Data:
import Summits.HubbardSuperconductivity.HubbardSuperconductivity.Theorems.AnisotropyChordChordXYTangentBound

/-!
# Route `AnisotropyChord`, crux `ChordXY` (stmt-HubbardSuperconductivity-8146), line `doob-johnson-chord`:
# the skeleton's statement abbreviations, and the registered stub `stub_tangentBound` BY NAME

The registered crux-plan skeleton `Cruxes/ChordXY/Lines/doob_johnson_chord.lean` (sha `726814ba1f70…`,
`ChordXY_of : Theses.AnisotropyChord.ChordXY` kernel-checked modulo exactly `stub_tangentBound` and
`stub_frozenFieldChord`) states its two stubs in a LOCAL VOCABULARY. Those abbreviations are landed here
VERBATIM (namespace `…Theorems.AnisotropyChord.DoobJohnsonChord`), so that stubs and plan-layer lemmas of
the line can be closed BY NAME in `Theorems/` and the lead skeleton imports them instead of re-declaring:

* `Config M` — `S^z`-basis configurations `TensorIndex (TorusSite 2 M) 2` of the spin-½ `M × M` torus;
* `Hxxz M Δ` — `H_M(Δ) = xxzHamiltonian 1 (torusGraph 2 M) (-1) Δ`;
* `Otot M` — the condensate operator `O = S⁺_tot S⁻_tot` (the same term as `condensateOp M` of
  `…ThermalCondensateDefs`, kept under the skeleton's name so that registered signatures match textually);
* `lam M φ` — `Λ(φ) = Re⟨φ, O φ⟩`;
* `IsGS M Δ φ` — `φ` is a normalised `S^z_tot = 0` sector ground state of `H_M(Δ)` (the three binders of
  the route item `ChordXY`, verbatim);
* `ofReal M ψ` — a real amplitude as a complex vector;
* `field M ψ σ` — the Doob–Johnson LOCAL FIELD (mixed estimator) `g_ψ(σ) = Re(Oψ)(σ)/ψ(σ)` of `O` in the
  real amplitude `ψ` (Lean's `x / 0 = 0` off the support; only values on `supp ψ` are ever used);

each with an unfolding lemma (`rfl`), and the registered stub

* `stub_tangentBound` — `∀ M ψ φ, ψ ≥ 0 → (φ σ ≠ 0 → ψ σ > 0) → Λ(φ) ≤ Σ_σ ‖φ σ‖² g_ψ(σ)`, which with the
  abbreviations unfolded is the landed `chordXY_tangentBound` (`…ChordXYTangentBound`: AM–GM per entry of
  the symmetric `ℝ≥0`-matrix `O`, summed).

The other registered stub `stub_frozenFieldChord` (the frozen-field chord `(1+Δ)·E_{|ψ₀|²}[g_Δ] ≤ Λ(ψ_Δ)`,
XL, the open research step of the line) is NOT touched here. Sources: J. L. Doob (1957) h-transform;
VMC mixed/local estimators (Gubernatis–Kawashima–Werner, *Quantum Monte Carlo Methods* (2016) §10);
H. Tasaki, *Physics and Mathematics of Quantum Many-Body Systems* (2020) §2.2, §2.4. The definitions are
statement abbreviations (no mathematical content). HONEST: nothing here proves `ChordXY`;
superconductivity in the Hubbard model is not advanced.
-/

set_option linter.dupNamespace false

noncomputable section

namespace Summit.HubbardSuperconductivity.HubbardSuperconductivity.Theorems.AnisotropyChord.DoobJohnsonChord

open Matrix Complex Finset
open Literature.MathematicalPhysics.QuantumLattice Literature.Probability.LatticeModels

/-- `S^z`-basis configurations of the `M × M` spin-½ torus — verbatim the skeleton's `Config`.
Tasaki (2020) §2.2. [statement abbreviation] -/
abbrev Config (M : ℕ) : Type := TensorIndex (TorusSite 2 M) 2

/-- `H_M(Δ) = xxzHamiltonian 1 (torusGraph 2 M) (-1) Δ` — verbatim the skeleton's `Hxxz`.
Tasaki (2020) §2.4. [statement abbreviation] -/
abbrev Hxxz (M : ℕ) [NeZero M] (Δ : ℝ) : Matrix (Config M) (Config M) ℂ :=
  xxzHamiltonian 1 (torusGraph 2 M) (-1) Δ

/-- `O = S⁺_tot S⁻_tot` — verbatim the skeleton's `Otot` (the same term as `condensateOp M`).
Kennedy–Lieb–Shastry (1988). [statement abbreviation] -/
abbrev Otot (M : ℕ) [NeZero M] : Matrix (Config M) (Config M) ℂ :=
  (∑ x : TorusSite 2 M, onSite x (spinRaise 1)) * (∑ y : TorusSite 2 M, onSite y (spinLower 1))

/-- `Λ(φ) = Re⟨φ, O φ⟩`, the condensate of an amplitude `φ` — verbatim the skeleton's `lam`.
Kennedy–Lieb–Shastry (1988). [statement abbreviation] -/
def lam (M : ℕ) [NeZero M] (φ : Config M → ℂ) : ℝ := (star φ ⬝ᵥ (Otot M *ᵥ φ)).re

/-- `φ` is a normalised `S^z_tot = 0` sector ground state of `H_M(Δ)` (the crux's three hypotheses) —
verbatim the skeleton's `IsGS`. [statement abbreviation] -/
abbrev IsGS (M : ℕ) [NeZero M] (Δ : ℝ) (φ : Config M → ℂ) : Prop :=
  φ ∈ spinZSector (Λ := TorusSite 2 M) 1 0 ∧ star φ ⬝ᵥ φ = 1 ∧
    Hxxz M Δ *ᵥ φ = ((lowestEnergyInSector 1 (Hxxz M Δ) 0 : ℝ) : ℂ) • φ

/-- A real amplitude viewed as a complex vector — verbatim the skeleton's `ofReal`.
[statement abbreviation] -/
def ofReal (M : ℕ) (ψ : Config M → ℝ) : Config M → ℂ := fun σ => (ψ σ : ℂ)

/-- The Doob–Johnson LOCAL FIELD (mixed estimator) of `O` in the real amplitude `ψ`:
`g_ψ(σ) = Re(Oψ)(σ) / ψ(σ)` (Lean's `x / 0 = 0` off the support; only values on `supp ψ` are ever used)
— verbatim the skeleton's `field`. Doob (1957); Gubernatis–Kawashima–Werner (2016) §10.
[statement abbreviation] -/
def field (M : ℕ) [NeZero M] (ψ : Config M → ℝ) (σ : Config M) : ℝ :=
  ((Otot M *ᵥ ofReal M ψ) σ).re / ψ σ

/-- Unfolding lemma for `lam`. [bookkeeping] -/
theorem lam_eq (M : ℕ) [NeZero M] (φ : Config M → ℂ) :
    lam M φ = (star φ ⬝ᵥ (Otot M *ᵥ φ)).re := rfl

/-- Unfolding lemma for `ofReal`. [bookkeeping] -/
theorem ofReal_apply (M : ℕ) (ψ : Config M → ℝ) (σ : Config M) : ofReal M ψ σ = (ψ σ : ℂ) := rfl

/-- Unfolding lemma for `field`. [bookkeeping] -/
theorem field_eq (M : ℕ) [NeZero M] (ψ : Config M → ℝ) (σ : Config M) :
    field M ψ σ = ((Otot M *ᵥ ofReal M ψ) σ).re / ψ σ := rfl

/-- **Registered stub `stub_tangentBound`** (skeleton `Cruxes/ChordXY/Lines/doob_johnson_chord.lean`, sha
`726814ba1f70…`), BY NAME — the AM–GM TANGENT BOUND of the concave functional `p ↦ Λ(√p)` at `q = ψ²`:
for `ψ ≥ 0` and `φ` supported inside `supp ψ`, `Λ(φ) ≤ Σ_σ ‖φ σ‖² g_ψ(σ)`. With the abbreviations
unfolded this is `chordXY_tangentBound` (per entry `2|φ σ||φ τ| ≤ |φ σ|² ψ τ/ψ σ + |φ τ|² ψ σ/ψ τ`
against the symmetric `ℝ≥0`-matrix `O`, summed). Doob (1957) h-transform / Johnson's mixed estimator.
[folklore] -/
theorem stub_tangentBound : ∀ (M : ℕ) [NeZero M] (ψ : Config M → ℝ) (φ : Config M → ℂ), (∀ σ, 0 ≤ ψ σ) → (∀ σ, φ σ ≠ 0 → 0 < ψ σ) → lam M φ ≤ ∑ σ, ‖φ σ‖ ^ 2 * field M ψ σ :=
  chordXY_tangentBound

end Summit.HubbardSuperconductivity.HubbardSuperconductivity.Theorems.AnisotropyChord.DoobJohnsonChord

end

Your instructions:
What number of lines in the data contain the word "configurations"? Give the number and nothing else.

Result of this exercise:
2